> _TASK PROMPT_:
Your task is to repeat the records exactly from the line containing "have hw₁ : w" onward, through the final line.

*** Opening of DATA SUPPLIED ***

/-- A non-zero functional on `ℝ²` has a unit-value vector and a non-zero kernel vector. -/
theorem exists_frame {ℓ : EuclideanSpace ℝ (Fin 2) →L[ℝ] ℝ} (hℓ : ℓ ≠ 0) :
    ∃ v w : EuclideanSpace ℝ (Fin 2), ℓ v = 1 ∧ ℓ w = 0 ∧ w ≠ 0 := by
  classical
  set e₀ : EuclideanSpace ℝ (Fin 2) := EuclideanSpace.single 0 1
  set e₁ : EuclideanSpace ℝ (Fin 2) := EuclideanSpace.single 1 1
  have hne : ℓ e₀ ≠ 0 ∨ ℓ e₁ ≠ 0 := by
    by_contra h
    simp only [not_or, not_not] at h
    apply hℓ
    apply ContinuousLinearMap.coe_injective
    refine (EuclideanSpace.basisFun (Fin 2) ℝ).toBasis.ext fun i ↦ ?_
    fin_cases i
    · simpa [e₀] using h.1
    · simpa [e₁] using h.2
  -- kernel vector
  set w : EuclideanSpace ℝ (Fin 2) := (ℓ e₁) • e₀ - (ℓ e₀) • e₁ with hw
  have hℓw : ℓ w = 0 := by simp [hw, mul_comm]
  have hw0 : w ≠ 0 := by
    intro h0
    have h0' : ∀ i, w i = 0 := fun i ↦ by rw [h0]; rfl
    have hw₀ : w 0 = ℓ e₁ := by simp [hw, e₀, e₁]
    have hw₁ : w 1 = - ℓ e₀ := by simp [hw, e₀, e₁]
    rcases hne with h | h
    · exact h (by simpa [hw₁] using h0' 1)
    · exact h (by simpa [hw₀] using h0' 0)
  -- unit-value vector
  obtain ⟨u, hu⟩ : ∃ u : EuclideanSpace ℝ (Fin 2), ℓ u ≠ 0 := by
    rcases hne with h | h
    · exact ⟨e₀, h⟩
    · exact ⟨e₁, h⟩
  refine ⟨(ℓ u)⁻¹ • u, w, ?_, hℓw, hw0⟩
  rw [map_smul, smul_eq_mul, inv_mul_cancel₀ hu]

/-- The norm of a vector of `ℝ¹` is the absolute value of its coordinate. -/
theorem norm_fin_one (c : EuclideanSpace ℝ (Fin 1)) : ‖c‖ = |c 0| := by
  rw [EuclideanSpace.norm_eq]
  simp [Real.sqrt_sq_eq_abs]

theorem eq_zero_of_apply_fin_one {c : EuclideanSpace ℝ (Fin 1)} (h : c 0 = 0) : c = 0 := by
  ext i
  fin_cases i
  simpa using h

*** Close of DATA SUPPLIED ***

> _SOLUTION BELOW_:
    have hw₁ : w 1 = - ℓ e₀ := by simp [hw, e₀, e₁]
    rcases hne with h | h
    · exact h (by simpa [hw₁] using h0' 1)
    · exact h (by simpa [hw₀] using h0' 0)
  -- unit-value vector
  obtain ⟨u, hu⟩ : ∃ u : EuclideanSpace ℝ (Fin 2), ℓ u ≠ 0 := by
    rcases hne with h | h
    · exact ⟨e₀, h⟩
    · exact ⟨e₁, h⟩
  refine ⟨(ℓ u)⁻¹ • u, w, ?_, hℓw, hw0⟩
  rw [map_smul, smul_eq_mul, inv_mul_cancel₀ hu]

/-- The norm of a vector of `ℝ¹` is the absolute value of its coordinate. -/
theorem norm_fin_one (c : EuclideanSpace ℝ (Fin 1)) : ‖c‖ = |c 0| := by
  rw [EuclideanSpace.norm_eq]
  simp [Real.sqrt_sq_eq_abs]

theorem eq_zero_of_apply_fin_one {c : EuclideanSpace ℝ (Fin 1)} (h : c 0 = 0) : c = 0 := by
  ext i
  fin_cases i
  simpa using h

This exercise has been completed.